--- Data Enclosed Below ---
import Mathlib.Data.Fintype.Vector
import Literature.Computability.Complexity.BoolEncodings
import Literature.Computability.Complexity.Classes
import Literature.Computability.Complexity.Nondeterministic
import Literature.Computability.Complexity.ProbabilisticClasses
import Literature.Computability.Complexity.Oracle
import HarnessLib

-- provenance: harness21/H21/H21/Prelude/CplxCore/Counting.lean @ 7b57685 (interim HEAD d8f2665); M5 mechanical rewrite
/-!
# Complexity core: counting classes `#P`, `GapP`, `P^{#P}`, `#P`-hardness

Trunk `CplxCore`, concept C11 (`Counting`; realises the `#P` half of the notion
`class_PP_sharpP`). All classes live over bit strings `List Bool` with the fixed pairing
`boolPair` (outline D3/D7):

* `countWitnesses R m x` — the number of strings `y ∈ {0,1}^m` with `boolPair x y ∈ R`;
* `SharpP` — Valiant's `#P`: functions `x ↦ countWitnesses R (p |x|) x` with `R ∈ P`;
* `GapP` — Fenner–Fortnow–Kurtz: differences of two `#P` functions;
* `PSharpP = P^{#P}`, `FPSharpP = FP^{#P}` (via the function oracle `Oracle.ofFun f`);
* relativised `PPRel O = PP^O := pMajority (P^O)` and `SharpPRel O = #P^O`;
* `IsSharpPHard O` (every `#P` function is in `FP^O`), `IsSharpPHardFun f`.

API (proofs `sorry` where they need machine constructions): `mem_PP_iff_gapP`,
`NP_subset_PSharpP`, `PP_subset_PSharpP`, `sharpP_mem_FPSharpP`, plus the easy
`SharpP_subset_GapP`, `PPRel_mono`-style unfoldings. Toda's theorem is NOT stated here.

Mathlib has no counting complexity classes (searched `SharpP`, `#P`, `GapP`, `Valiant`,
`permanent` complexity: nothing). We reuse `List.Vector` with its `Fintype` instance
(`Mathlib.Data.Fintype.Vector`), `Finset.card`/`Finset.univ.filter`, `Polynomial.eval`,
`Computability.encodeNat`, and the H21 notions `P`, `NP`, `PP`, `pMajority`, `PRel`, `FPRel`,
`Oracle.ofFun`, `boolPair`.

## Design notes

* Witnesses are counted among strings of the *exact* length `m = p |x|` (as in Arora–Barak,
  Def. 17.2), matching the coin-string convention of `uniformProb`/`pMajority`; the `≤ p |x|`
  variant gives the same class `#P` (pad witnesses), which we do not restate.
* `countWitnesses` is `noncomputable` (classical decidability of `_ ∈ R`).
* `SharpP` values are natural numbers `List Bool → ℕ`; the string class `FP` is compared with
  `#P` through `Computability.encodeNat` only as a *whole answer string* (`Oracle.ofFun`,
  `IsSharpPHard`), never as a suffix (D7: `encodeNat 0 = []`).
* `IsSharpPHard` is Cook (polynomial-time Turing) hardness, the notion under which the
  permanent is `#P`-complete (Valiant 1979); parsimonious/Karp-style counting reductions are
  not needed by the target statements.

## References

* L. G. Valiant, *The complexity of computing the permanent*, Theoret. Comput. Sci. 8 (1979),
  §2 (definition of `#P`, `#P`-completeness under oracle reductions).
* S. Fenner, L. Fortnow, S. Kurtz, *Gap-definable counting classes*, JCSS 48 (1994), §3
  (`GapP`, `PP` via `GapP`).
* S. Arora, B. Barak, *Computational Complexity: A Modern Approach*, CUP 2009, Def. 17.2
  (`#P`), Def. 17.5 (`FP^{#P}`, `#P`-completeness), §17.2.1 (`PP`), Thm. 17.11 (Valiant),
  Thm. 17.14 (Toda, `PH ⊆ P^{#P}`).
* J. Gill, *Computational complexity of probabilistic Turing machines*, SIAM J. Comput. 6
  (1977), Def. 5.1 (`PP`).
-/

namespace Literature.Computability.Complexity

open _root_.Computability

/-! ### Counting witnesses, `#P`, `GapP` -/

/-- `countWitnesses R m x`: the number of strings `y ∈ {0,1}^m` (as `List.Vector Bool m`) with
`boolPair x y ∈ R`, i.e. `#{y ∈ {0,1}^m | R(x, y)}`. Classical (`Finset.card` of a filter by
membership in an arbitrary language). [Arora–Barak 2009, Def. 17.2; Valiant 1979, §2] [cite: AroraBarak2009, Def. 17.2] -/
noncomputable def countWitnesses (R : Language Bool) (m : ℕ) (x : List Bool) : ℕ := by
  classical
  exact (Finset.univ.filter fun y : List.Vector Bool m => boolPair x y.toList ∈ R).card

/-- Valiant's class `#P`: functions `f : {0,1}* → ℕ` for which there are a polynomial-time
relation `R ∈ P` and a polynomial `p` with `f x = #{y ∈ {0,1}^{p |x|} | boolPair x y ∈ R}` for
every `x`. [Valiant 1979, §2; Arora–Barak 2009, Def. 17.2] [cite: Valiant1979, §2] -/
noncomputable def SharpP : Set (List Bool → ℕ) :=
  {f | ∃ R ∈ Classes.P, ∃ p : Polynomial ℕ, ∀ x : List Bool, f x = countWitnesses R (p.eval x.length) x}

/-- The class `GapP` of differences of two `#P` functions:
`g ∈ GapP ↔ ∃ f₁ f₂ ∈ #P, ∀ x, g x = f₁ x - f₂ x` (in `ℤ`).
[Fenner–Fortnow–Kurtz 1994, §3; Arora–Barak 2009, §17.2.1 area] [cite: FennerFortnowKurtz1994, §3] -/
noncomputable def GapP : Set (List Bool → ℤ) :=
  {g | ∃ f₁ ∈ SharpP, ∃ f₂ ∈ SharpP, ∀ x : List Bool, g x = (f₁ x : ℤ) - (f₂ x : ℤ)}

/-! ### `P^{#P}`, `FP^{#P}`, relativised counting classes -/

/-- The class `P^{#P} = ⋃_{f ∈ #P} P^f` of languages decidable in polynomial time with a
`#P` function oracle (queries answered in binary, `Oracle.ofFun`).
[Arora–Barak 2009, Def. 17.5 and Thm. 17.14] [cite: AroraBarak2009, Def. 17.5 and Thm. 17.14] -/
noncomputable def PSharpP : Set (Language Bool) :=
  ⋃ f ∈ SharpP, PRel (Oracle.ofFun f)

/-- The class `FP^{#P} = ⋃_{f ∈ #P} FP^f` of string functions computable in polynomial time
with a `#P` function oracle. [Arora–Barak 2009, Def. 17.5] [cite: AroraBarak2009, Def. 17.5] -/
noncomputable def FPSharpP : Set (List Bool → List Bool) :=
  ⋃ f ∈ SharpP, FPRel (Oracle.ofFun f)

/-- `PPRel O = PP^O := pMajority (P^O)`: majority probabilistic polynomial time relative to the
oracle `O`. [Gill 1977, Def. 5.1; Baker–Gill–Solovay 1975, §1 (relativisation)] [cite: Gill1977, Def. 5.1] -/
noncomputable def PPRel (O : Oracle) : Set (Language Bool) :=
  pMajority (PRel O)

/-- `SharpPRel O = #P^O`: functions `x ↦ #{y ∈ {0,1}^{p |x|} | boolPair x y ∈ R}` with
`R ∈ P^O`. [Valiant 1979, §2; Arora–Barak 2009, Def. 17.2 with §3.4] [cite: Valiant1979, §2] -/
noncomputable def SharpPRel (O : Oracle) : Set (List Bool → ℕ) :=
  {f | ∃ R ∈ PRel O, ∃ p : Polynomial ℕ, ∀ x : List Bool,
    f x = countWitnesses R (p.eval x.length) x}

/-! ### `#P`-hardness -/

/-- `IsSharpPHard O`: the oracle `O` is `#P`-hard under polynomial-time Turing (Cook)
reductions, i.e. every `f ∈ #P` is computable in `FP^O` (as the binary string
`encodeNat (f x)`, a whole answer, so `encodeNat 0 = []` is harmless).
[Valiant 1979, §2; Arora–Barak 2009, Def. 17.5] [cite: Valiant1979, §2] -/
def IsSharpPHard (O : Oracle) : Prop :=
  ∀ f ∈ SharpP, (encodeNat ∘ f) ∈ FPRel O

/-- `IsSharpPHardFun f`: the function `f : {0,1}* → ℕ` is `#P`-hard, i.e. `#P ⊆ FP^f`
(`IsSharpPHard (Oracle.ofFun f)`); `f` is `#P`-complete when moreover `f ∈ #P`.
[Valiant 1979, §2; Arora–Barak 2009, Def. 17.5] [cite: Valiant1979, §2] -/
def IsSharpPHardFun (f : List Bool → ℕ) : Prop :=
  IsSharpPHard (Oracle.ofFun f)

/-! ### API -/

/-- `#P ⊆ GapP` (take `f₂ = 0`, which is in `#P` via the empty relation `∅ ∈ P`).
[Fenner–Fortnow–Kurtz 1994, §3] [cite: FennerFortnowKurtz1994, §3] -/
def SharpP_subset_GapP : Prop :=
  ∀ {f : List Bool → ℕ} (hf : f ∈ SharpP),
    (fun x => (f x : ℤ)) ∈ GapP

/-- `PP` via `GapP`: `L ∈ PP ↔ ∃ g ∈ GapP, ∀ x, (x ∈ L ↔ 0 < g x)`
(take `g x = #acc(x) - #rej(x)`). [Fenner–Fortnow–Kurtz 1994, §3–4; Arora–Barak 2009,
§17.2.1] [cite: FennerFortnowKurtz1994, §3–4] -/
def mem_PP_iff_gapP : Prop :=
  ∀ {L : Language Bool},
    L ∈ PP ↔ ∃ g ∈ GapP, ∀ x : List Bool, x ∈ L ↔ 0 < g x

/-- `NP ⊆ P^{#P}` (query the number of certificates and compare with `0`; certificates of
length `≤ p |x|` are padded to exact length). [Arora–Barak 2009, §17.2] [cite: AroraBarak2009, §17.2] -/
def NP_subset_PSharpP : Prop :=
  Nondeterministic.NP ⊆ PSharpP

/-- `PP ⊆ P^{#P}` (query the number of accepting coin strings and compare with `2^{p|x|-1}`).
[Arora–Barak 2009, §17.2.1; Gill 1977] [cite: AroraBarak2009, §17.2.1] -/
def PP_subset_PSharpP : Prop :=
  PP ⊆ PSharpP

/-- Every `#P` function is in `FP^{#P}` (as a binary string): query the oracle `f` on the input
itself. [Arora–Barak 2009, Def. 17.5] [cite: AroraBarak2009, Def. 17.5] -/
def sharpP_mem_FPSharpP : Prop :=
  ∀ {f : List Bool → ℕ} (hf : f ∈ SharpP),
    (encodeNat ∘ f) ∈ FPSharpP

/-- `P ⊆ P^{#P}` (`#P` is nonempty and `P ⊆ P^O` for every oracle).
[Arora–Barak 2009, §17.2] [cite: AroraBarak2009, §17.2] -/
def P_subset_PSharpP : Prop :=
  Classes.P ⊆ PSharpP

/-- Unfolding lemma for `PPRel`: `PP^O = pMajority (P^O)` (definitional). [Gill 1977, Def. 5.1] [cite: Gill1977, Def. 5.1] -/
theorem PPRel_eq (O : Oracle) : PPRel O = pMajority (PRel O) :=
  rfl

/-- Unfolding lemma for `IsSharpPHardFun` (definitional). [Arora–Barak 2009, Def. 17.5] [cite: AroraBarak2009, Def. 17.5] -/
theorem isSharpPHardFun_iff {f : List Bool → ℕ} :
    IsSharpPHardFun f ↔ ∀ g ∈ SharpP, (encodeNat ∘ g) ∈ FPRel (Oracle.ofFun f) :=
  Iff.rfl

end Literature.Computability.Complexity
--- End of Enclosed Data ---
**About this exercise:**
Retype the portion of the data above that starts on the line with "function oracle. [Arora–Barak" and finishes on the line with "FennerFortnowKurtz1994, §3–4] -/", including both of those lines.

**Output below:**
with a `#P` function oracle. [Arora–Barak 2009, Def. 17.5] [cite: AroraBarak2009, Def. 17.5] -/
noncomputable def FPSharpP : Set (List Bool → List Bool) :=
  ⋃ f ∈ SharpP, FPRel (Oracle.ofFun f)

/-- `PPRel O = PP^O := pMajority (P^O)`: majority probabilistic polynomial time relative to the
oracle `O`. [Gill 1977, Def. 5.1; Baker–Gill–Solovay 1975, §1 (relativisation)] [cite: Gill1977, Def. 5.1] -/
noncomputable def PPRel (O : Oracle) : Set (Language Bool) :=
  pMajority (PRel O)

/-- `SharpPRel O = #P^O`: functions `x ↦ #{y ∈ {0,1}^{p |x|} | boolPair x y ∈ R}` with
`R ∈ P^O`. [Valiant 1979, §2; Arora–Barak 2009, Def. 17.2 with §3.4] [cite: Valiant1979, §2] -/
noncomputable def SharpPRel (O : Oracle) : Set (List Bool → ℕ) :=
  {f | ∃ R ∈ PRel O, ∃ p : Polynomial ℕ, ∀ x : List Bool,
    f x = countWitnesses R (p.eval x.length) x}

/-! ### `#P`-hardness -/

/-- `IsSharpPHard O`: the oracle `O` is `#P`-hard under polynomial-time Turing (Cook)
reductions, i.e. every `f ∈ #P` is computable in `FP^O` (as the binary string
`encodeNat (f x)`, a whole answer, so `encodeNat 0 = []` is harmless).
[Valiant 1979, §2; Arora–Barak 2009, Def. 17.5] [cite: Valiant1979, §2] -/
def IsSharpPHard (O : Oracle) : Prop :=
  ∀ f ∈ SharpP, (encodeNat ∘ f) ∈ FPRel O

/-- `IsSharpPHardFun f`: the function `f : {0,1}* → ℕ` is `#P`-hard, i.e. `#P ⊆ FP^f`
(`IsSharpPHard (Oracle.ofFun f)`); `f` is `#P`-complete when moreover `f ∈ #P`.
[Valiant 1979, §2; Arora–Barak 2009, Def. 17.5] [cite: Valiant1979, §2] -/
def IsSharpPHardFun (f : List Bool → ℕ) : Prop :=
  IsSharpPHard (Oracle.ofFun f)

/-! ### API -/

/-- `#P ⊆ GapP` (take `f₂ = 0`, which is in `#P` via the empty relation `∅ ∈ P`).
[Fenner–Fortnow–Kurtz 1994, §3] [cite: FennerFortnowKurtz1994, §3] -/
def SharpP_subset_GapP : Prop :=
  ∀ {f : List Bool → ℕ} (hf : f ∈ SharpP),
    (fun x => (f x : ℤ)) ∈ GapP

/-- `PP` via `GapP`: `L ∈ PP ↔ ∃ g ∈ GapP, ∀ x, (x ∈ L ↔ 0 < g x)`
(take `g x = #acc(x) - #rej(x)`). [Fenner–Fortnow–Kurtz 1994, §3–4; Arora–Barak 2009,
§17.2.1] [cite: FennerFortnowKurtz1994, §3–4] -/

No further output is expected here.